Примерно так разъяснял Льюис Кэрролл непонятные места из своей знаменитой «Охоты на Снарка», написанной чуть более века назад. Многочисленные комментаторы продвинулись в толковании поэмы значительно дальше, однако трактовки эти весьма разноречивы и подчас диаметрально противоположны. С учетом специфики рубрики «КЛФ» уместно предположить, например, и такую: в поэме в символической форме изображен… поиск внеземных цивилизаций! В рамках столь новаторского толкования легко объясняется, скажем, непосильный для большинства комментаторов момент: прозвища персонажей Л.Кэрролла начинаются одинаково (с буквы «Б»). Но ведь и профессии ученых, ведущих поиск ВЦ, также начинаются одинаково - с приставки «ксено» или «экзо» (ксенобиолог, экзолингвист и т. п.). И совершенно излишне упоминать, что никто пока не знает, чего нам ждать от этих самых ВЦ - всяческих благ или неисчислимых бедствий. Прямое отношение к фантастике имеет и вполне тралиционное толкование: «охота на Снарка» - одна из курьезнейших в мировой истории антиутопий…

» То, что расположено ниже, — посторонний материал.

import Summits.CriticalPhenomena.CardyFormulaZ2.Theorems.CardyMagicRigidityNestingRigidityNeckFourArmInputsT
import HarnessLib

/-!
# Stub S11: node events over disjoint annuli of `𝕋` multiply, and each costs `(r/R)^{1+ε}` given (I4T)

Crux `Summit.CriticalPhenomena.CardyFormulaZ2.Theses.CardyMagicRigidity.NestingRigidity` (stmt-CriticalPhenomena-4835),
line `pinch-resampling` v4, stub S11 `stub_neckHookupCoarseT : NeckHookupCoarseT`.  The site-`𝕋` twin of
`…NeckZ2NodeProduct` (stub S12): the probabilistic primitive consumed by the multi-scale summation of the node events of the
covering lemmas `covering_A_nodes` / `covering_B_nodes` (S11 road map, item 2: "product over hierarchy nodes by independence
of events determined by disjoint annuli"):

* `NeckCoarse.determinedBy_biInter_tFourArmTwoClusters`, `NeckCoarse.real_biInter_tFourArmTwoClusters_eq_prod`: the
  cluster-form four-arm events `TFourArmTwoClusters (w i) (r i) (R i)` around pairwise DISJOINT hexagonal annuli
  `{r i ≤ |· - w i|_𝕋 ≤ R i}` are jointly independent under `P_{1/2}` (induction on the family with the
  two-block independence `measureReal_inter_of_determinedBy_compl`);
* `real_biInter_tFourArmTwoClusters_le_prod_rpow` (anchor): hence, GIVEN the two-radius bound (I4T)
  `FourArmTwoClustersBoundT` (conditional on `SmirnovWerner2001_fourArm_scalingLimit` by `…NeckFourArmBoundT`), their joint
  probability is at most `∏ C (r_i / R_i)^{1+ε}`.  Unlike the bond-`ℤ²` twin (Garban's bound is proved there) this is
  CONDITIONAL on (I4T), taken as a hypothesis.
-/

noncomputable section

namespace Summit.CriticalPhenomena.CardyFormulaZ2.Cruxes.NestingRigidity.PinchResampling

open MeasureTheory Set Literature.Probability.Percolation Literature.Probability.LatticeModels

namespace NeckCoarse

/-- A finite intersection of four-arm events reads only the union of their annuli. -/
theorem determinedBy_biInter_tFourArmTwoClusters {ι : Type*} (t : Finset ι) (w : ι → Site 2) (r R : ι → ℕ) :
    DeterminedBy (⋂ i ∈ t, TFourArmTwoClusters (w i) (r i) (R i)) (⋃ i ∈ t, {y : Site 2 | (r i : ℤ) ≤ triNorm (y - w i) ∧ triNorm (y - w i) ≤ R i}) := by
  refine DeterminedBy.iInter fun i ↦ DeterminedBy.iInter fun hi ↦ (determinedBy_tFourArmTwoClusters (w i) (r i) (R i)).mono ?_
  intro y hy
  exact mem_biUnion hi hy

/-- A finite intersection of four-arm events is measurable. -/
theorem measurableSet_biInter_tFourArmTwoClusters {ι : Type*} (t : Finset ι) (w : ι → Site 2) (r R : ι → ℕ) :
    MeasurableSet (⋂ i ∈ t, TFourArmTwoClusters (w i) (r i) (R i)) :=
  Finset.measurableSet_biInter t fun i _ ↦ measurableSet_tFourArmTwoClusters (w i) (r i) (R i)

/-- **Four-arm events around pairwise disjoint hexagonal annuli are jointly independent under `P_{1/2}`.** -/
theorem real_biInter_tFourArmTwoClusters_eq_prod {ι : Type*} (t : Finset ι) (w : ι → Site 2) (r R : ι → ℕ)
    (hdisj : (↑t : Set ι).PairwiseDisjoint fun i ↦ {y : Site 2 | (r i : ℤ) ≤ triNorm (y - w i) ∧ triNorm (y - w i) ≤ R i}) :
    (triSitePercolation half).real (⋂ i ∈ t, TFourArmTwoClusters (w i) (r i) (R i)) =
      ∏ i ∈ t, (triSitePercolation half).real (TFourArmTwoClusters (w i) (r i) (R i)) := by
  classical
  induction t using Finset.induction_on with
  | empty => simp
  | @insert a t ha ih =>
    have hdisj' : (↑t : Set ι).PairwiseDisjoint fun i ↦ {y : Site 2 | (r i : ℤ) ≤ triNorm (y - w i) ∧ triNorm (y - w i) ≤ R i} :=
      hdisj.subset (by simp)
    rw [Finset.prod_insert ha, Finset.set_biInter_insert, ← ih hdisj']
    refine measureReal_inter_of_determinedBy_compl (measurableSet_tFourArmTwoClusters _ _ _)
      (measurableSet_biInter_tFourArmTwoClusters t w r R) (determinedBy_tFourArmTwoClusters _ _ _)
      ((determinedBy_biInter_tFourArmTwoClusters t w r R).mono ?_)
    intro y hy hya
    simp only [mem_iUnion, exists_prop] at hy
    obtain ⟨i, hi, hyi⟩ := hy
    have hne : a ≠ i := fun h ↦ ha (h ▸ hi)
    exact Set.disjoint_left.1 (hdisj (Finset.mem_insert_self a t) (Finset.mem_insert_of_mem hi) hne) hya hyi

end NeckCoarse

/-- **Node events over disjoint annuli cost the product of the two-radius four-arm bounds, given (I4T).**  If
`FourArmTwoClustersBoundT` holds, there are `C` and `ε > 0` such that for every finite family of pairwise disjoint hexagonal
annuli `{r i ≤ |· - w i|_𝕋 ≤ R i}` with `1 ≤ r i ≤ R i`, the `P_{1/2}`-probability that every annulus carries the
cluster-form four-arm event is at most `∏ C (r i / R i)^{1+ε}`. -/
theorem real_biInter_tFourArmTwoClusters_le_prod_rpow : FourArmTwoClustersBoundT → ∃ C ε : ℝ, 0 < ε ∧ ∀ (ι : Type) (t : Finset ι) (w : ι → Site 2) (r R : ι → ℕ), (∀ i ∈ t, 1 ≤ r i ∧ r i ≤ R i) → (↑t : Set ι).PairwiseDisjoint (fun i ↦ {y : Site 2 | (r i : ℤ) ≤ triNorm (y - w i) ∧ triNorm (y - w i) ≤ R i}) → (triSitePercolation half).real (⋂ i ∈ t, TFourArmTwoClusters (w i) (r i) (R i)) ≤ ∏ i ∈ t, C * ((r i : ℝ) / R i) ^ (1 + ε) := by
  rintro ⟨ε, C, hε, h4⟩
  refine ⟨C, ε, hε, fun ι t w r R hrR hdisj ↦ ?_⟩
  rw [NeckCoarse.real_biInter_tFourArmTwoClusters_eq_prod t w r R hdisj]
  exact Finset.prod_le_prod (fun i _ ↦ measureReal_nonneg) fun i hi ↦ h4 (w i) (r i) (R i) (hrR i hi).1 (hrR i hi).2

end Summit.CriticalPhenomena.CardyFormulaZ2.Cruxes.NestingRigidity.PinchResampling

end
import Literature.Computability.AlgebraicComplexity.CircuitGateSemantics
import Literature.Computability.AlgebraicComplexity.StandardFamilies
import HarnessLib

/-!
# Projections of arithmetic circuits: empty-gate pruning, variable-to-constant substitution, and
# the truncation of `IMM_{n,d}` to `IMM_{n,d'}`

Generic circuit surgery for the tree's list-presented model `ArithCircuit` (unbounded fan-in
weighted-sum and product gates, `CircuitDepth.lean`: `productDepth`, `edgeSize` = number of WIRES),
written for the border-complexity version of the Limaye–Srinivasan–Tavenas lower bound
(Andrews–Forbes 2022, Cor. 6.5; `AndrewsForbes2022BorderLST.lean`, val-lit t24) but independent of
it.

## Content (all proved; the `def`s are plumbing, no named facts)

* `ArithCircuit.Gate.mapOps` — apply an operand transformation to every operand of a gate;
  `Gate.eval_mapOps` (semantics operandwise), fan-in and kind are kept.
* **Empty-gate pruning** (`ArithCircuit.pruneEmpty`, sub-namespace `EmptyGatePruning` for the
  bookkeeping `keep` / `newIdx` / `cval` / `rwOp` / `newGates` / `pick`): the gates `sum []` and
  `prod []` (no operands; values `0` and `1`) are deleted, references to them are replaced by the
  constants `0` / `1`, the surviving gate references are re-indexed, forward (junk) references
  become `const 0`. `eval_pruneEmpty` (same polynomial), `productDepth_pruneEmpty_le`,
  `edgeSize_pruneEmpty_le`, and `size_pruneEmpty_le_edgeSize`: afterwards every gate has an
  operand, so **#gates ≤ #wires**. Packaged as `ArithCircuit.exists_size_le_edgeSize`. This is the
  bridge from statements typed with the wire measure (the §6 class of record of
  `AndrewsForbes2022Applications.lean`, `productDepthEdgeClass`) to engines stated with the gate
  count (`ArithCircuit.size`, e.g. `LSTWord.relRank_aeval_eval_le`).
* **Variable-to-constant substitution** (`ArithCircuit.substVC s` for `s : σ → τ ⊕ k`: `x ↦ y` or
  `x ↦ c`): `eval_substVC` (computes `aeval (substVCFun s) P.eval`), and it keeps `size`,
  `edgeSize` and `productDepth` exactly (`size_substVC`, `edgeSize_substVC`,
  `productDepth_substVC`). Projections in Valiant's sense restricted to variables and constants.
* **Truncation of `IMM`** (`immTrunc`, `aeval_immTrunc_immMatrix`): substituting the identity
  matrix for `X^{(t)}`, `t ≥ d'`, turns `(X^{(0)} ⋯ X^{(d-1)})_{ij}` (`immMatrix`,
  `StandardFamilies.lean`) into `(X^{(0)} ⋯ X^{(d'-1)})_{ij}`; with `aeval_immMatrix_apply`
  (`aeval g` of an entry of the generic product is the entry of the product of the substituted
  matrices).

## References

* P. Bürgisser, *Completeness and Reduction in Algebraic Complexity Theory*, Springer 2000,
  Def. 2.1 (straight-line programs; the model).
* N. Limaye, S. Srinivasan, S. Tavenas, J. ACM 72 (2025), Art. 26, §2 (size = wires,
  product-depth; `IMM_{n,d}`).
* R. Andrews, M. A. Forbes, STOC 2022, arXiv:2112.00792, §6.1 (where these are used).
-/

noncomputable section

open MvPolynomial Matrix

namespace Literature.Computability.AlgebraicComplexity

universe u v w

namespace ArithCircuit

variable {k : Type u} {σ : Type v} {τ : Type w}

/-! ### Mapping the operands of a gate -/

/-- Apply an operand transformation to every operand of a gate (coefficients of a sum gate kept).
[folklore] -/
def Gate.mapOps (f : Operand k σ → Operand k σ) : Gate k σ → Gate k σ
  | .sum args => .sum (args.map fun a => (a.1, f a.2))
  | .prod args => .prod (args.map f)

/-- Operands of a mapped gate. [cite: Burgisser2000, Def. 2.1] -/
theorem Gate.args_mapOps (f : Operand k σ → Operand k σ) (g : Gate k σ) :
    (g.mapOps f).args = g.args.map f := by
  cases g <;> simp [Gate.mapOps, Gate.args, List.map_map, Function.comp_def]

/-- Mapping operands keeps the fan-in. [cite: Burgisser2000, Def. 2.1] -/
@[simp] theorem Gate.fanIn_mapOps (f : Operand k σ → Operand k σ) (g : Gate k σ) :
    (g.mapOps f).fanIn = g.fanIn := by
  simp [Gate.fanIn, Gate.args_mapOps]

/-- Mapping operands keeps the kind of the gate. [cite: Burgisser2000, Def. 2.1] -/
@[simp] theorem Gate.isProd_mapOps (f : Operand k σ → Operand k σ) (g : Gate k σ) :
    (g.mapOps f).isProd = g.isProd := by
  cases g <;> rfl

/-- Semantics of a mapped gate: if every mapped operand evaluates (against `W`) to the value of the
original operand (against `V`), the mapped gate evaluates against `W` to the value of the gate
against `V`. [cite: Burgisser2000, Def. 2.1] -/
theorem Gate.eval_mapOps [CommSemiring k] (f : Operand k σ → Operand k σ) (g : Gate k σ)
    (V W : List (MvPolynomial σ k)) (h : ∀ u ∈ g.args, (f u).eval W = u.eval V) :
    (g.mapOps f).eval W = g.eval V := by
  cases g with
  | sum args =>
    simp only [Gate.mapOps, Gate.eval, List.map_map, Function.comp_def]
    congr 1
    refine List.map_congr_left fun a ha => ?_
    rw [h a.2 (by simp only [Gate.args, List.mem_map]; exact ⟨a, ha, rfl⟩)]
  | prod args =>
    simp only [Gate.mapOps, Gate.eval, List.map_map, Function.comp_def]
    congr 1
    exact List.map_congr_left fun a ha => h a ha

/-- The weighted depth of a mapped gate, compared operandwise. [cite: Burgisser2000, Def. 2.1] -/
theorem foldr_max_map_le_of_forall {α : Type*} (l : List α) (f g : α → ℕ)
    (h : ∀ x ∈ l, f x ≤ g x) : (l.map f).foldr max 0 ≤ (l.map g).foldr max 0 := by
  induction l with
  | nil => simp
  | cons a l ih =>
    simp only [List.map_cons, List.foldr_cons]
    exact max_le_max (h a (by simp)) (ih fun x hx => h x (by simp [hx]))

В отличие от «Алисы» и других произведений в «Снарке» Льюис Кэрролл почти не пользуется своим излюбленным средством - разнообразными неологизмами, а когда они и встречаются, то позаимствованы из все той же «Алисы», вернее, из небольшой баллады «Джаббервоки» (Jabberwocky), откуда, кстати, ведут свою родословную и птица Джубджуб (Jubjub), и Бандерхват (Bandersnatch). Единстенное исключение - имя самого объекта охоты. Это слово-«бумажник», сложенное из английских «snake» (змея) и «shark» (акула). Русский язык вполне допускает подобные нововведения - например, В.Орел, опубликовавший отрывки из перевода поэмы в «Иностранной литературе», предложил остроумную замену - «змерь» («змей» плюс «зверь»). Однако, учитывая, что слово «Снарк» прочно вошло во многие иностранные языки, в том числе и русский, мы в предлагаемой версии предпочли ничего нового не выдумывать.